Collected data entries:
◇ ◇ ◇ ◇ ◇ ◇ ◇
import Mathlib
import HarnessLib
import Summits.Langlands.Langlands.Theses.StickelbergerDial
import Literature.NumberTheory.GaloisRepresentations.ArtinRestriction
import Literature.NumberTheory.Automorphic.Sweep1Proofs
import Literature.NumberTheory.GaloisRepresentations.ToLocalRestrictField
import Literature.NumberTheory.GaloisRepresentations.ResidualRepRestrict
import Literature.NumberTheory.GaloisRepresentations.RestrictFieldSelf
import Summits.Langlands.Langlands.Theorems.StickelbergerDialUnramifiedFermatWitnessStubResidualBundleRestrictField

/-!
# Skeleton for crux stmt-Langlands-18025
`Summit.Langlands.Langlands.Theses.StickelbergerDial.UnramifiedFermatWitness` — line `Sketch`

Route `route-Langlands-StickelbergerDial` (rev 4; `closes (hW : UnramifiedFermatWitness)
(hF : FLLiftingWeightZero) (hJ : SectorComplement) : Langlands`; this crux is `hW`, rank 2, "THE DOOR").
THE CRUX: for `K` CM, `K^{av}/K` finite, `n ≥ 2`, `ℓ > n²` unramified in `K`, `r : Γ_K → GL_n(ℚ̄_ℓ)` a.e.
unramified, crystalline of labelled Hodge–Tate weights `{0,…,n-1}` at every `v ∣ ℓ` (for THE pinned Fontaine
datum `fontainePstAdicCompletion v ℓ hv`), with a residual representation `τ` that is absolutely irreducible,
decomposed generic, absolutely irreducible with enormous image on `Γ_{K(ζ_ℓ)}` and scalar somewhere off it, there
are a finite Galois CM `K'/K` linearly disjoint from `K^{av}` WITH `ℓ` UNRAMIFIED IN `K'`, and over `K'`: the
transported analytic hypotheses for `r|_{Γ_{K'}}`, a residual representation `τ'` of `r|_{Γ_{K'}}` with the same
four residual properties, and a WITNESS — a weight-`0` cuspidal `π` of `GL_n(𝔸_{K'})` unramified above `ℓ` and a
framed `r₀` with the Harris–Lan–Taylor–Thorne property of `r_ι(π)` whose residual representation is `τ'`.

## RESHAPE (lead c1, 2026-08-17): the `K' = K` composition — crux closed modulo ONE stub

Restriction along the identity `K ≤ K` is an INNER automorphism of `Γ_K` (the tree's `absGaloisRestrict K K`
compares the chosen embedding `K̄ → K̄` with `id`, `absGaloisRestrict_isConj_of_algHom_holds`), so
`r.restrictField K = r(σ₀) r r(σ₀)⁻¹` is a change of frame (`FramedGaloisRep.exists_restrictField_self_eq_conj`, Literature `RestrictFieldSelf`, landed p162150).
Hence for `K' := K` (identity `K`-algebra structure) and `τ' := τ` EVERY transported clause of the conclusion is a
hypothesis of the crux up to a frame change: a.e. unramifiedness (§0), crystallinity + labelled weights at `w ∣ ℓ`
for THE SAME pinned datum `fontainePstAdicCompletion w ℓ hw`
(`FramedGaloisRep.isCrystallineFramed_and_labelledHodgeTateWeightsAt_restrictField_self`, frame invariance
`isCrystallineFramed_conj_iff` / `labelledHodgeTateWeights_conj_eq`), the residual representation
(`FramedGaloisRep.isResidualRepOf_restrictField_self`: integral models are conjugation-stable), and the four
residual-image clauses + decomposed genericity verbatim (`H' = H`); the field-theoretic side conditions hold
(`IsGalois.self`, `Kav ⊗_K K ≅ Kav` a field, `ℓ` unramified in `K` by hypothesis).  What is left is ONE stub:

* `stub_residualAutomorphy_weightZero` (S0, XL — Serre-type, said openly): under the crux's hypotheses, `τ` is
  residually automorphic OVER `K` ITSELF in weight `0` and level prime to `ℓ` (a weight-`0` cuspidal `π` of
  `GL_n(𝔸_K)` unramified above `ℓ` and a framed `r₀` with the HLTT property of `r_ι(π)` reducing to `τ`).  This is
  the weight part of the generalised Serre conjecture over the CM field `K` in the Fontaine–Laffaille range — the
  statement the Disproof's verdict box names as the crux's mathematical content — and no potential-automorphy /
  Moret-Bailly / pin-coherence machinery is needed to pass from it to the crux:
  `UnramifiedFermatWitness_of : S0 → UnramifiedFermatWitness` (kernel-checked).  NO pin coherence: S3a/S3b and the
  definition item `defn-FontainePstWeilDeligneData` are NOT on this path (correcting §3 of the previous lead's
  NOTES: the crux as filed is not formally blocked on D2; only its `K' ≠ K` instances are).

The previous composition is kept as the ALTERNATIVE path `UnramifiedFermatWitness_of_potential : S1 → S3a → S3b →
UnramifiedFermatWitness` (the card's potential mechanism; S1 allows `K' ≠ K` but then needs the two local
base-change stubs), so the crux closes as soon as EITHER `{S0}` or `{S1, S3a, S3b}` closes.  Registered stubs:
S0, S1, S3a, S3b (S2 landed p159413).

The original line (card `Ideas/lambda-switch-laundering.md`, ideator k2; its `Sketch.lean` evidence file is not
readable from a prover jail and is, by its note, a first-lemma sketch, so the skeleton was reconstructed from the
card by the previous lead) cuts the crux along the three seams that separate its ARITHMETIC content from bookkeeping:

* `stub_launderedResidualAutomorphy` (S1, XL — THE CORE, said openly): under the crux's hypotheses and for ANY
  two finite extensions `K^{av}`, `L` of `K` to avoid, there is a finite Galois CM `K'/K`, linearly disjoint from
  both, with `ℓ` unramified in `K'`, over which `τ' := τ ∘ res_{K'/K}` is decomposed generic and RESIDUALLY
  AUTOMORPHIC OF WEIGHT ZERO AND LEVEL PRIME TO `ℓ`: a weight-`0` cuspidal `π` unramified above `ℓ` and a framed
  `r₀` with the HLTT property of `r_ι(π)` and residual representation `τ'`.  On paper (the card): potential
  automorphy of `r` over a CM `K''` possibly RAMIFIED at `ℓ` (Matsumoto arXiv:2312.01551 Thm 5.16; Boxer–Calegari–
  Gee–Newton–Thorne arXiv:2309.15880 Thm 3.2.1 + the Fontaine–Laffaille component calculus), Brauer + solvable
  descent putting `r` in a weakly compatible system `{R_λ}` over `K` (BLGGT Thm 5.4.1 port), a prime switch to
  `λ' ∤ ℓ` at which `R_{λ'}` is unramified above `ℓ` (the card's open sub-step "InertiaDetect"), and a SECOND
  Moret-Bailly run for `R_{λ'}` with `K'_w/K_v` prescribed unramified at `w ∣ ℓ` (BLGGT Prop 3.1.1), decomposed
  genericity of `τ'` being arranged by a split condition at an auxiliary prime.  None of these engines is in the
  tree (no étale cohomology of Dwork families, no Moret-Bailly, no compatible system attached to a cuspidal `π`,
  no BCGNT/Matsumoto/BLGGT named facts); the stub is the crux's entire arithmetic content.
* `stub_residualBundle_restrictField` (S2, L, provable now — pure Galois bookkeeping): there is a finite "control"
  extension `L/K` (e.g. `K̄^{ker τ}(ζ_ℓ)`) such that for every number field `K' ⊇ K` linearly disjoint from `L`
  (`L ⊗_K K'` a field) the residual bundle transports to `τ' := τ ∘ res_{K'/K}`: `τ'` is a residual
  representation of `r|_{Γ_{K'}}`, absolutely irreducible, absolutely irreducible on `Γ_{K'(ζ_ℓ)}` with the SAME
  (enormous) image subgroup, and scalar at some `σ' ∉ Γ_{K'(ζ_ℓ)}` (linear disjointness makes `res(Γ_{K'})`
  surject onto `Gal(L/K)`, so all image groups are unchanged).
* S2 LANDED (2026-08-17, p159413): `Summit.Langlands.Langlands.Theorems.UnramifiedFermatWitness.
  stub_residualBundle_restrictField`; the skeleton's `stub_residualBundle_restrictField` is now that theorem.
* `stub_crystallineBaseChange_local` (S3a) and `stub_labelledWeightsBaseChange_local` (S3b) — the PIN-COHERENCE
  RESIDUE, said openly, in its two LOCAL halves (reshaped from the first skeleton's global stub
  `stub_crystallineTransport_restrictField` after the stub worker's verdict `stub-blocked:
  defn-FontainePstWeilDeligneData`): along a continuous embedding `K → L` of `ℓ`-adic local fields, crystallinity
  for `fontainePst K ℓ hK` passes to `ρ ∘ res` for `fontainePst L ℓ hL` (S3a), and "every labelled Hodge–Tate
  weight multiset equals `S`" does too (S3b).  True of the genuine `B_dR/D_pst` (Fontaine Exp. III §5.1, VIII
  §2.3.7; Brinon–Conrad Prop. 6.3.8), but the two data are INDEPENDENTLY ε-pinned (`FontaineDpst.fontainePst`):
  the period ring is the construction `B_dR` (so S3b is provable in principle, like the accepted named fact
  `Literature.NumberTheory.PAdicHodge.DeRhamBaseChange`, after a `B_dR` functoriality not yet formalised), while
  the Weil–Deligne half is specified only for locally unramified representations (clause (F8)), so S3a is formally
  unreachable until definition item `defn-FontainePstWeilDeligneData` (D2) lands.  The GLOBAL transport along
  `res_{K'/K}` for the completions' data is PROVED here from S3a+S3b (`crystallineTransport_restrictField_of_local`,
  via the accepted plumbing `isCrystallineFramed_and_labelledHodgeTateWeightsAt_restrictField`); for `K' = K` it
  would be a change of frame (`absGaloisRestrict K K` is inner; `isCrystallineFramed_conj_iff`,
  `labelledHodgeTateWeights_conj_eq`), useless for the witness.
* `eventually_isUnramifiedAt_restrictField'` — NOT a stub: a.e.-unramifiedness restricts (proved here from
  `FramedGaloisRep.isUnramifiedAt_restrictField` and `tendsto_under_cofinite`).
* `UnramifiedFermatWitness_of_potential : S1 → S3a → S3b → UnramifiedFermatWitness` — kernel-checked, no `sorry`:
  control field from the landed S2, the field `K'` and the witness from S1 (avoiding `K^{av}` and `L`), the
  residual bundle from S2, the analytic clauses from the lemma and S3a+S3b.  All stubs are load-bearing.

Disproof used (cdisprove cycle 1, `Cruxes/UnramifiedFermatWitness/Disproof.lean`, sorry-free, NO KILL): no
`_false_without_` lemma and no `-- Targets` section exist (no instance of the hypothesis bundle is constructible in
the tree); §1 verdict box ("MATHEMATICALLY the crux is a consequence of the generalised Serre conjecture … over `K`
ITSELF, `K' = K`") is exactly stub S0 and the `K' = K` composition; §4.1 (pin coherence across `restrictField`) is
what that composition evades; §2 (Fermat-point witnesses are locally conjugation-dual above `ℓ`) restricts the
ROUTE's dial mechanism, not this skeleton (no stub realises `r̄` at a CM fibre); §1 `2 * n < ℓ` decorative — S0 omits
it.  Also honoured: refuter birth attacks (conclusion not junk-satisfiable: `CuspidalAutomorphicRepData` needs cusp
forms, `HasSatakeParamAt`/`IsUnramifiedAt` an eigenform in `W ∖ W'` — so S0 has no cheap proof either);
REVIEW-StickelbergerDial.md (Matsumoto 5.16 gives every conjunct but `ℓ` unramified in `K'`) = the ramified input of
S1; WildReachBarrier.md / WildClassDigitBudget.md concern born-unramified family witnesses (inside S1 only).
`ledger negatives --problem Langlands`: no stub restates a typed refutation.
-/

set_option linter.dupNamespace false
◇ ◇ ◇ ◇ ◇ ◇ ◇
▶ _PROBLEM DETAILS_
Set down, exactly as they appear above, all lines from the one that has "import Literature.NumberTheory.Automorphic.Sweep1Proofs" down to the one that has "unramified, crystalline of", including those two and no others.

▶ _OUTPUT OF THE EXERCISE_
import Literature.NumberTheory.Automorphic.Sweep1Proofs
import Literature.NumberTheory.GaloisRepresentations.ToLocalRestrictField
import Literature.NumberTheory.GaloisRepresentations.ResidualRepRestrict
import Literature.NumberTheory.GaloisRepresentations.RestrictFieldSelf
import Summits.Langlands.Langlands.Theorems.StickelbergerDialUnramifiedFermatWitnessStubResidualBundleRestrictField

/-!
# Skeleton for crux stmt-Langlands-18025
`Summit.Langlands.Langlands.Theses.StickelbergerDial.UnramifiedFermatWitness` — line `Sketch`

Route `route-Langlands-StickelbergerDial` (rev 4; `closes (hW : UnramifiedFermatWitness)
(hF : FLLiftingWeightZero) (hJ : SectorComplement) : Langlands`; this crux is `hW`, rank 2, "THE DOOR").
THE CRUX: for `K` CM, `K^{av}/K` finite, `n ≥ 2`, `ℓ > n²` unramified in `K`, `r : Γ_K → GL_n(ℚ̄_ℓ)` a.e.
unramified, crystalline of labelled Hodge–Tate weights `{0,…,n-1}` at every `v ∣ ℓ` (for THE pinned Fontaine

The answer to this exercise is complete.